Speaker, Loan Workouts: Achieving Desired Tax Results, While Not Losing Sight of Business Considerations, presented by The American Bar Association's Committee on Taxation, July 31, 2009, Chicago, Illinois.
Moderator, Hands Across the Borders - A Comparison of the Insolvency Laws of the United States, Canada and Mexico, presented by The American Bar Association's Commercial Finance Committee, April 17, 2009, Vancouver, British Columbia.
Moderator, Structuring Transactions to Mitigate Insolvency Risks: Use and Limitations of Escrow Agreements, Letters of Credit, Security Deposits and Other Mechanisms, presented by the American Bar Association’s Creditors’ Rights and Bankruptcy Litigation Subcommittees, March 15, 2007, Washington, D.C.
Moderator, Critical questions to ask when analyzing a transaction: Practice pointers derived from recent trends in true sale and substantive consolidation (presentation focused on the legal criteria for selling assets to a special purpose vehicle affiliate so that the assets are removed from the bankruptcy risk of the seller), presented by the American Bar Association’s Creditors’ Rights and Bankruptcy Litigation Subcommittees, August 7, 2004, Atlanta, Georgia.
Speaker, Special Problems and Issues in Dot-Com Bankruptcies (presentation focused on the following topics: valuation of intellectual property; foreclosure issues and impact of Revised Article 9 on liquidation of assets of technology companies; and copyright, patent and trademark laws respecting ownership and perfection); presented at the Georgia Institute of Continuing Legal Education’s program on “Workouts, Turnarounds and Restructurings,” February 15, 2001, Atlanta, Georgia.

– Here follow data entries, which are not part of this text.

/-- (F6) `|P'(x)/S(x) - 1| ≤ (A/3)(λ₃/r)(x - c)` on `(c, β]`. [folklore] -/
theorem abs_ratio_sub_one_le {x : ℝ} (hx : x ∈ Ioc c β) :
    |P' x / H.S x - 1| ≤ A / 3 * (lam3 / r) * (x - c) := by
  have hxI : x ∈ Icc c β := Ioc_subset_Icc_self hx
  have hu : 0 < x - c := sub_pos.2 hx.1
  have hS := H.S_pos hx
  have hP := H.deriv_pos hx
  have hSb := (H.S_bounds hxI).1
  have hPb := (H.deriv_bounds hxI).1
  have hN := H.abs_N_le hxI
  have hr := H.hr
  rw [← H.S_sq hxI] at hN
  -- `P'/S - 1 = (P'² - S²)/(S(P'+S))`
  have heq : P' x / H.S x - 1 = (P' x ^ 2 - H.S x ^ 2) / (H.S x * (P' x + H.S x)) := by
    field_simp; ring
  have hdenpos : 0 < H.S x * (P' x + H.S x) := mul_pos hS (add_pos hP hS)
  rw [heq, abs_div, abs_of_pos hdenpos]
  have hden : r * (x - c) * (r * (x - c) + r * (x - c)) ≤ H.S x * (P' x + H.S x) :=
    mul_le_mul hSb (add_le_add hPb hSb) (by positivity) (H.S_nonneg x)
  have hden0 : 0 < r * (x - c) * (r * (x - c) + r * (x - c)) := by positivity
  calc |P' x ^ 2 - H.S x ^ 2| / (H.S x * (P' x + H.S x))
      ≤ (2 / 3 * A * r * lam3 * (x - c) ^ 3) / (r * (x - c) * (r * (x - c) + r * (x - c))) :=
        div_le_div₀ (by have := (lt_of_lt_of_le one_pos H.hA); have := H.lam3_nonneg; positivity) hN hden0 hden
    _ = A / 3 * (lam3 / r) * (x - c) := by field_simp; ring

/-- `q = 1/P' - 1/S`. [folklore] -/
def q (_H : LogStatPhaseHyp P P' P'' P''' c β r A lam3) (x : ℝ) : ℝ :=
  (P' x)⁻¹ - (Real.sqrt (2 * P'' c * (P x - P c)))⁻¹

/-- Unfolding `q`. [folklore] -/
theorem q_def (x : ℝ) : H.q x = (P' x)⁻¹ - (H.S x)⁻¹ := rfl

/-- (F8) `|q(x)| ≤ (A/3) λ₃/r²` on `(c, β]`. [folklore] -/
theorem abs_q_le {x : ℝ} (hx : x ∈ Ioc c β) : |H.q x| ≤ A / 3 * (lam3 / r ^ 2) := by
  have hxI : x ∈ Icc c β := Ioc_subset_Icc_self hx
  have hu : 0 < x - c := sub_pos.2 hx.1
  have hS := H.S_pos hx
  have hP := H.deriv_pos hx
  have hSb := (H.S_bounds hxI).1
  have hPb := (H.deriv_bounds hxI).1
  have hN := H.abs_N_le hxI
  have hr := H.hr
  rw [← H.S_sq hxI] at hN
  have heq : H.q x = -(P' x ^ 2 - H.S x ^ 2) / ((P' x + H.S x) * P' x * H.S x) := by
    rw [q_def]; field_simp; ring
  have hdenpos : 0 < (P' x + H.S x) * P' x * H.S x := mul_pos (mul_pos (add_pos hP hS) hP) hS
  rw [heq, abs_div, abs_neg, abs_of_pos hdenpos]
  have hden : (r * (x - c) + r * (x - c)) * (r * (x - c)) * (r * (x - c))
      ≤ (P' x + H.S x) * P' x * H.S x := by
    have h0 : 0 ≤ r * (x - c) := mul_nonneg hr.le hu.le
    gcongr
  have hden0 : 0 < (r * (x - c) + r * (x - c)) * (r * (x - c)) * (r * (x - c)) := by positivity
  calc |P' x ^ 2 - H.S x ^ 2| / ((P' x + H.S x) * P' x * H.S x)
      ≤ (2 / 3 * A * r * lam3 * (x - c) ^ 3) / ((r * (x - c) + r * (x - c)) * (r * (x - c)) * (r * (x - c))) :=
        div_le_div₀ (by have := (lt_of_lt_of_le one_pos H.hA); have := H.lam3_nonneg; positivity) hN hden0 hden
    _ = A / 3 * (lam3 / r ^ 2) := by field_simp; ring

/-- The derivative of `S` on `(c, β)`: `S' = L P'/S`. [folklore] -/
theorem hasDerivAt_S {x : ℝ} (hx : x ∈ Ioc c β) : HasDerivAt H.S (P'' c * P' x / H.S x) x := by
  have hxI : x ∈ Icc c β := Ioc_subset_Icc_self hx
  have hS := H.S_pos hx
  have hin : HasDerivAt (fun y => 2 * P'' c * (P y - P c)) (2 * P'' c * P' x) x :=
    ((H.hP x hxI).sub_const (P c)).const_mul (2 * P'' c)
  have hne : 2 * P'' c * (P x - P c) ≠ 0 := by
    intro h0
    have : H.S x = 0 := by rw [S_def, h0, Real.sqrt_zero]
    linarith
  have h := hin.sqrt hne
  have hfun : (fun y => Real.sqrt (2 * P'' c * (P y - P c))) = H.S := rfl
  rw [hfun] at h
  refine h.congr_deriv ?_
  rw [← H.S_def]
  field_simp

/-- The derivative of `q` on `(c, β)`: `q' = -P''/P'² + (L P'/S)/S²`. [folklore] -/
theorem hasDerivAt_q {x : ℝ} (hx : x ∈ Ioc c β) :
    HasDerivAt H.q (-(P'' x) / (P' x) ^ 2 + (P'' c * P' x / H.S x) / (H.S x) ^ 2) x := by
  have hxI : x ∈ Icc c β := Ioc_subset_Icc_self hx
  have hS := H.S_pos hx
  have hP := H.deriv_pos hx
  have h1 := (H.hP' x hxI).inv hP.ne'
  have h2 := (H.hasDerivAt_S hx).inv hS.ne'
  have h := h1.sub h2
  have hfun : P'⁻¹ - (H.S)⁻¹ = H.q := by funext y; rfl
  rw [hfun] at h
  refine h.congr_deriv ?_
  ring

/-- (F7) **The key pointwise bound** `|q'(x)| ≤ 2A³ λ₃/(r²(x - c))` on `(c, β)`. [folklore] -/
theorem abs_qderiv_le {x : ℝ} (hx : x ∈ Ioc c β) :
    |-(P'' x) / (P' x) ^ 2 + (P'' c * P' x / H.S x) / (H.S x) ^ 2| ≤ 2 * A ^ 3 * lam3 / (r ^ 2 * (x - c)) := by
  have hxI : x ∈ Icc c β := Ioc_subset_Icc_self hx
  have hN := H.abs_N_le hxI
  rw [← H.S_sq hxI] at hN
  exact qderiv_algebra (sub_pos.2 hx.1) H.hr H.hA H.lam3_nonneg (H.deriv_bounds hxI).1 (H.deriv_bounds hxI).2
    (H.S_bounds hxI).1 (H.S_bounds hxI).2 H.L_bounds.1 H.L_bounds.2 (H.abs_second_sub_le hxI) hN


/-! ### Continuity, the extended ratio `P'/S`, and the substitution -/

/-- `P` is continuous on `[c, β]`. [folklore] -/
theorem continuousOn_P : ContinuousOn P (Icc c β) := fun x hx => (H.hP x hx).continuousAt.continuousWithinAt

Speaker, Issues Arising in a Problem Loan Situation (presentation focused on the following topics: file audit, perfection analysis, documentation of loan workout, assessing bankruptcy risks and consequences, and minimizing lender liability exposure); presented at Lorman Education Services’ seminar on “Commercial Lending Requirements and Loan Documentation in Georgia,” August 24, 2000, Atlanta, Georgia.